While read line, awk $line with multiple delimiter

2019-02-19 04:22发布

问题:

I am trying a small variation of this, except I telling awk that the delimiter of the file to be split based on the 5th field can either be a colon ":" or a tab \t. I do the awk -F '[:\t]' part alone, it does indeed print the right $5 field.
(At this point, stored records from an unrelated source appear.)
/-- Translations preserve the box degrees. [folklore] -/
theorem shift_mem_Box {D₀ D₁ t : ℕ} (a : LinGroup d₀ d₁) {P : MvPolynomial (Fin d₀ ⊕ Fin d₁) ℂ}
    (hP : P ∈ Box D₀ D₁ t) : shift a P ∈ Box D₀ D₁ t := by
  classical
  -- degree bounds of the substituted variables
  have hfdeg : ∀ i j : Fin d₀ ⊕ Fin d₁, (shiftSubst a j).degreeOf i ≤ if i = j then 1 else 0 := by
    intro i j
    rcases j with j | l
    · rw [shiftSubst_inl]
      refine (degreeOf_add_le _ _ _).trans ?_
      rw [degreeOf_C, degreeOf_X]
      split_ifs <;> simp
    · rw [shiftSubst_inr]
      refine (degreeOf_C_mul_le _ _ _).trans ?_
      rw [degreeOf_X]
  -- degree of the image of a monomial
  have hmon : ∀ (s : (Fin d₀ ⊕ Fin d₁) →₀ ℕ) (c : ℂ) (i : Fin d₀ ⊕ Fin d₁),
      (shift a (monomial s c)).degreeOf i ≤ s i := by
    intro s c i
    rw [shift, aeval_monomial]
    refine (degreeOf_C_mul_le _ _ _).trans ?_
    rw [Finsupp.prod]
    refine (degreeOf_prod_le _ _ _).trans ?_
    calc ∑ j ∈ s.support, (shiftSubst a j ^ s j).degreeOf i
        ≤ ∑ j ∈ s.support, s j * (if i = j then 1 else 0) :=
          Finset.sum_le_sum fun j _ => (degreeOf_pow_le _ _ _).trans (Nat.mul_le_mul_left _ (hfdeg i j))
      _ ≤ s i := by
          simp only [mul_ite, mul_one, mul_zero, Finset.sum_ite_eq]
          split_ifs <;> simp
  -- sum over the support
  have hsupp : (P.support : Set ((Fin d₀ ⊕ Fin d₁) →₀ ℕ)) ⊆ boxSet D₀ D₁ t :=
    (mem_restrictSupport_iff ℂ).mp hP
  rw [mem_Box_iff]
  have key : ∀ i : Fin d₀ ⊕ Fin d₁, (shift a P).degreeOf i ≤ P.support.sup (fun s => s i) := by
    intro i
    conv_lhs => rw [P.as_sum, map_sum]
    refine (degreeOf_sum_le _ _ _).trans (Finset.sup_mono_fun fun s _ => hmon s _ i)
  intro v
  exact (key v).trans (Finset.sup_le fun s hs => hsupp hs v)

open Pointwise in
/-- `𝔍(a·X) = shift(a)⁻¹(𝔍 X)`: `P` vanishes on `a·X` iff `P(a·)` vanishes on `X`. [folklore] -/
theorem vanishing_smul (a : LinGroup d₀ d₁) (X : Set (LinGroup d₀ d₁)) :
    vanishing (a • X) = (vanishing X).comap (shift a) := by
  ext P
  simp only [Ideal.mem_comap, mem_vanishing_iff, Set.mem_smul_set, smul_eq_mul,
    forall_exists_index, and_imp]
  constructor
  · intro h g hg
    rw [evalAt_shift]
    exact h (a * g) g hg rfl
  · rintro h _ g hg rfl
    have := h g hg
    rwa [evalAt_shift] at this

open Pointwise in
/-- The zero set of translated polynomials is the translated zero set. [folklore] -/
theorem zeroSet_image_shift (a : LinGroup d₀ d₁) (F : Set (MvPolynomial (Fin d₀ ⊕ Fin d₁) ℂ)) :
    zeroSet (shift a '' F) = a⁻¹ • zeroSet (d₀ := d₀) (d₁ := d₁) F := by
  ext g
  rw [Set.mem_inv_smul_set_iff, smul_eq_mul]
  simp only [mem_zeroSet_iff, Set.forall_mem_image, evalAt_shift]

open Pointwise in
/-- Translates of closed sets are closed. [folklore] -/
theorem IsClosedG.smul {X : Set (LinGroup d₀ d₁)} (hX : IsClosedG X) (a : LinGroup d₀ d₁) : IsClosedG (a • X) := by
  have h : a • X = zeroSet (shift a⁻¹ '' (vanishing X : Set (MvPolynomial (Fin d₀ ⊕ Fin d₁) ℂ))) := by
    rw [zeroSet_image_shift, inv_inv, hX.eq]
  rw [h]; exact isClosedG_zeroSet _

open Pointwise in
/-- Translates of irreducible closed sets are irreducible closed. [folklore] -/
theorem IsIrred.smul {X : Set (LinGroup d₀ d₁)} (hX : IsIrred X) (a : LinGroup d₀ d₁) : IsIrred (a • X) := by
  refine ⟨hX.isClosedG.smul a, ?_⟩
  rw [vanishing_smul]
  haveI := hX.isPrime
  exact Ideal.comap_isPrime _ _
/-! ## F2a: a good ordinary-mod-3 prime `q ≡ 2 (3)` gives a Frobenius of order `8` on `E[3]` -/

/-- **F2a.** `E/ℚ` globally minimal, `q ≡ 2 (mod 3)` a good prime with `3 ∤ a_q`, `ρ̄` a framed
model of `E[3]`: an arithmetic Frobenius `σ_q` has `det ρ̄(σ_q) = q̄ = -1`
(`det_galoisRepTorsion_frobenius_eq`) and `tr ρ̄(σ_q) = ā_q ≠ 0`
(`trace_galoisRepTorsion_frobenius_eq`), hence order `8`. -/
theorem exists_orderOf_eq_eight_of_not_dvd_frobeniusTrace (W : WeierstrassCurve ℚ) [W.IsElliptic]
    [W.IsGloballyMinimal] (q : ℕ) [Fact q.Prime] (hq : q % 3 = 2)
    (hgood : W.HasGoodReductionAtPrime q) (ha : ¬ (3 : ℤ) ∣ W.frobeniusTrace q)
    {ρ : ModPGaloisRep ℚ (ZMod 3) 2} (hρ : W.IsTorsionGaloisRep 3 ρ) :
    ∃ σ : absoluteGaloisGroup ℚ, orderOf (ρ σ) = 8 := by
  classical
  have h2 : ((2 : ℕ) : ZMod 3) = -1 := by decide
  haveI : Fact (Nat.Prime 3) := ⟨Nat.prime_three⟩
  have hq3 : q ≠ 3 := by rintro rfl; simp at hq
  obtain ⟨v, 𝔓, σ, hv, -, h𝔓, hσ⟩ := exists_isArithFrobAt_placeOver q
  have htr := W.trace_galoisRepTorsion_frobenius_eq 3 hq3 hgood hv h𝔓 hσ
  have hdet := W.det_galoisRepTorsion_frobenius_eq 3 hq3 hgood hv h𝔓 hσ
  obtain ⟨htr', hdet'⟩ := trace_det_galoisRepTorsion_eq_of_isTorsionGaloisRep W 3 hρ σ
  refine ⟨σ, orderOf_eq_eight_of_det_eq_neg_one (ρ σ) ?_ ?_⟩
  · rw [← hdet', hdet, ← ZMod.natCast_mod q 3, hq, h2]
  · rw [← htr', htr]
    intro h0
    apply ha
    exact (ZMod.intCast_zmod_eq_zero_iff_dvd _ 3).mp h0

/-- **F2 PROVED**: `FrobeniusCertificate` from F2a, `det ρ̄ = χ̄₃`
(`det_eq_modPCyclotomicCharacter_of_isTorsionGaloisRep_holds`) and the tree's group criterion
`Theorems.isAbsIrreducibleOverSqrt_negThree_of_orderOf_eq_eight`. -/
theorem frobeniusCertificate : FrobeniusCertificate := by
  intro W _ _ q _ hq hgood ha ρ₃ hρ
  have hdet := W.det_eq_modPCyclotomicCharacter_of_isTorsionGaloisRep_holds 3 ρ₃ hρ
  obtain ⟨σ, h8⟩ := exists_orderOf_eq_eight_of_not_dvd_frobeniusTrace W q hq hgood ha hρ
  exact Summit.ABC.ABC.Theorems.isAbsIrreducibleOverSqrt_negThree_of_orderOf_eq_eight ρ₃ hdet h8


/-! # §G Vocabulary, numerators, G6, G2, G3 (PROVED) -/


/-! ## §0 Vocabulary (verbatim g4 §1) -/

/-- Fisher's Hesse member `E_{l,m} : y² = x³ − 27𝔠₄(l,m)x − 54𝔠₆(l,m)` over `(c₄, c₆)`. -/
abbrev member (c₄ c₆ l m : ℚ) : WeierstrassCurve ℚ :=
  ⟨0, 0, 0, -27 * C4 c₄ c₆ l m, -54 * C6 c₄ c₆ l m⟩

/-- The `c₄c₆`-model (= the member at `(l:m) = (1:0)`). -/
abbrev base (c₄ c₆ : ℚ) : WeierstrassCurve ℚ := ⟨0, 0, 0, -27 * c₄, -54 * c₆⟩

/-! ## §N Integer numerators of Fisher's `𝔠₄, 𝔠₆` and their homogeneity -/

section Numerators

variable {R S : Type*} [CommRing R] [CommRing S]

/-- `N4 := −(𝔇_λλ𝔇_μμ − 𝔇_λμ²)`, so that `𝔠₄ = N4 / 17424` (degree `20` in `(l,m)`). -/
def N4 (c₄ c₆ l m : R) : R :=
  -(Dll c₄ c₆ l m * Dmm c₄ c₆ l m - Dlm c₄ c₆ l m ^ 2)

/-- `Pl := 𝔇_λλλ𝔇_μμ + 𝔇_λλ𝔇_λμμ − 2𝔇_λμ𝔇_λλμ` (`𝔠₄,λ = −Pl/17424`; degree `19`). -/
def Pl (c₄ c₆ l m : R) : R :=
  Dlll c₄ c₆ l m * Dmm c₄ c₆ l m + Dll c₄ c₆ l m * Dlmm c₄ c₆ l m
    - 2 * Dlm c₄ c₆ l m * Dllm c₄ c₆ l m

/-- `Pm := 𝔇_λλμ𝔇_μμ + 𝔇_λλ𝔇_μμμ − 2𝔇_λμ𝔇_λμμ` (`𝔠₄,μ = −Pm/17424`; degree `19`). -/
def Pm (c₄ c₆ l m : R) : R :=
  Dllm c₄ c₆ l m * Dmm c₄ c₆ l m + Dll c₄ c₆ l m * Dmmm c₄ c₆ l m
    - 2 * Dlm c₄ c₆ l m * Dlmm c₄ c₆ l m

/-- `N6 := 𝔇_μ·Pl − 𝔇_λ·Pm`, so that `𝔠₆ = N6 / (17424·240)` (degree `30` in `(l,m)`). -/
def N6 (c₄ c₆ l m : R) : R :=
  Dm c₄ c₆ l m * Pl c₄ c₆ l m - Dl c₄ c₆ l m * Pm c₄ c₆ l m

theorem map_N4 {F : Type*} [FunLike F R S] [RingHomClass F R S] (f : F) (c₄ c₆ l m : R) :
    f (N4 c₄ c₆ l m) = N4 (f c₄) (f c₆) (f l) (f m) := by
  simp only [N4, Dll, Dmm, Dlm, map_add, map_sub, map_mul, map_pow, map_neg, map_ofNat]

theorem map_N6 {F : Type*} [FunLike F R S] [RingHomClass F R S] (f : F) (c₄ c₆ l m : R) :
    f (N6 c₄ c₆ l m) = N6 (f c₄) (f c₆) (f l) (f m) := by
  simp only [N6, Pl, Pm, Dl, Dm, Dll, Dmm, Dlm, Dlll, Dllm, Dlmm, Dmmm, map_add, map_sub, map_mul,
    map_pow, map_neg, map_ofNat]

theorem intCast_N4 (c₄ c₆ l m : ℤ) :
    ((N4 c₄ c₆ l m : ℤ) : R) = N4 (c₄ : R) (c₆ : R) (l : R) (m : R) := by
  have h := map_N4 (Int.castRingHom R) c₄ c₆ l m
  simpa only [eq_intCast] using h

theorem intCast_N6 (c₄ c₆ l m : ℤ) :
    ((N6 c₄ c₆ l m : ℤ) : R) = N6 (c₄ : R) (c₆ : R) (l : R) (m : R) := by
  have h := map_N6 (Int.castRingHom R) c₄ c₆ l m
  simpa only [eq_intCast] using h

/-! ### homogeneity, derivative by derivative -/

theorem Dl_smul (c₄ c₆ n l m : R) : Dl c₄ c₆ (n * l) (n * m) = n ^ 11 * Dl c₄ c₆ l m := by
  simp only [Dl]; ring
theorem Dm_smul (c₄ c₆ n l m : R) : Dm c₄ c₆ (n * l) (n * m) = n ^ 11 * Dm c₄ c₆ l m := by
  simp only [Dm]; ring
theorem Dll_smul (c₄ c₆ n l m : R) : Dll c₄ c₆ (n * l) (n * m) = n ^ 10 * Dll c₄ c₆ l m := by
  simp only [Dll]; ring
theorem Dlm_smul (c₄ c₆ n l m : R) : Dlm c₄ c₆ (n * l) (n * m) = n ^ 10 * Dlm c₄ c₆ l m := by
  simp only [Dlm]; ring
theorem Dmm_smul (c₄ c₆ n l m : R) : Dmm c₄ c₆ (n * l) (n * m) = n ^ 10 * Dmm c₄ c₆ l m := by
  simp only [Dmm]; ring
theorem Dlll_smul (c₄ c₆ n l m : R) : Dlll c₄ c₆ (n * l) (n * m) = n ^ 9 * Dlll c₄ c₆ l m := by
  simp only [Dlll]; ring
theorem Dllm_smul (c₄ c₆ n l m : R) : Dllm c₄ c₆ (n * l) (n * m) = n ^ 9 * Dllm c₄ c₆ l m := by
  simp only [Dllm]; ring
theorem Dlmm_smul (c₄ c₆ n l m : R) : Dlmm c₄ c₆ (n * l) (n * m) = n ^ 9 * Dlmm c₄ c₆ l m := by
  simp only [Dlmm]; ring
theorem Dmmm_smul (c₄ c₆ n l m : R) : Dmmm c₄ c₆ (n * l) (n * m) = n ^ 9 * Dmmm c₄ c₆ l m := by
  simp only [Dmmm]; ring

/-- `N4` is homogeneous of degree `20` in `(l, m)`. -/
theorem N4_smul (c₄ c₆ n l m : R) : N4 c₄ c₆ (n * l) (n * m) = n ^ 20 * N4 c₄ c₆ l m := by
  simp only [N4, Dll_smul, Dlm_smul, Dmm_smul]; ring
import Summits.QuantumAdvantage.QuantumAdvantage.Theorems.PairFreezingG
import Summits.QuantumAdvantage.QuantumAdvantage.Theses.PolyFeatureDial

/-! # PairFreezing — part 8/8 (mechanical split for landing of `PairFreezing`; content verbatim; scopes re-opened with their variables) -/

set_option linter.dupNamespace false -- D-0017: single-problem summit ⇒ `QuantumAdvantage.QuantumAdvantage` by design
noncomputable section

namespace Summit.QuantumAdvantage.QuantumAdvantage.Theorems.PairFreezing
open Classical Finset Summit.QuantumAdvantage.AdviceFreeQNC0
open Literature.Computability.MetaComplexity Literature.Computability.MetaComplexity.Smolensky
open Literature.Computability.Complexity (parityFn)
open Summit.QuantumAdvantage.QuantumAdvantage.Theses
open Summit.QuantumAdvantage.AdviceFreeQNC0.TransferWalk (wtPrefix_zero)
variable {n : ℕ}


/-- **`WalkHardFFeatLog p`**: polylog-degree feature strategies with up to `log₂ n / 7` features win on at most
`θ·2ⁿ` inputs, `θ < 1` uniform in `C` and `K` (between P2⁺ `WalkHardFFeat`, `K = O(1)`, and P2⁺⁺ `WalkHardFFeatPoly`). -/
def WalkHardFFeatLog (p : ℕ) [Fact p.Prime] : Prop :=
  ∃ θ : ℝ, θ < 1 ∧ ∀ C : ℕ, ∃ n₀ : ℕ, ∀ n ≥ n₀, ∀ K ≤ Nat.log 2 n / 7, ∀ c : ℕ,
    ∀ f : Fin K → (Fin n → Bool) → Bool, ∀ tab : Fin (n + 1) → (Fin K → Bool) → Bool,
    (∀ j, HasDegF p (f j) ((Nat.log 2 n) ^ C)) →
      ((univ.filter fun u : Fin n → Bool =>
          ringWinU c (fun g u => tab g (fun j => f j u)) u = true).card : ℝ) ≤ θ * (2 : ℝ) ^ n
However, when I try to incorporate this into the bigger command, it returns the following error:

                                                             print > f
awk: cmd. line:9:                                            ^ syntax error

This is the code:

awk -F '[:\t]' '    # read the list of numbers in Tile_Number_List
    FNR == NR {
        num[$1]
        next
    }

    # process each line of the .BAM file
    # any lines with an "unknown" $5 will be ignored
    $5 in num {
        f = "Alignments_" $5 ".sam"        print > f
    } ' Tile_Number_List.txt little.sam

Why won't it work with the -F option?

回答1:

The problem isn't with the value of FS it's this line as pointed to by the error:

f = "Alignments_" $5 ".sam"        print > f

You have two statements on one line so either separate them with a ; or a newline:

f = "Alignments_" $5 ".sam"; print > f

Or:

f = "Alignments_" $5 ".sam"
print > f

As full one liner:

awk -F '[:\t]' 'FNR==NR{n[$1];next}$5 in n{print > ("Alignments_"$5".sam")}'

Or as a script file i.e script.awk:

BEGIN {
    FS="[:\t]" 
}
# read the list of numbers in Tile_Number_List
FNR == NR {
    num[$1]
    next
}
# process each line of the .BAM file
# any lines with an "unknown" $5 will be ignored
$5 in num {
    f = "Alignments_" $5 ".sam"        
    print > f
}

To run in this form awk -f script.awk Tile_Number_List.txt little.sam.

Edit:

The character - is used to represent input from stdin instead of a file with many *nix tools.

command | awk -f script.awk Tile_Number_List.txt -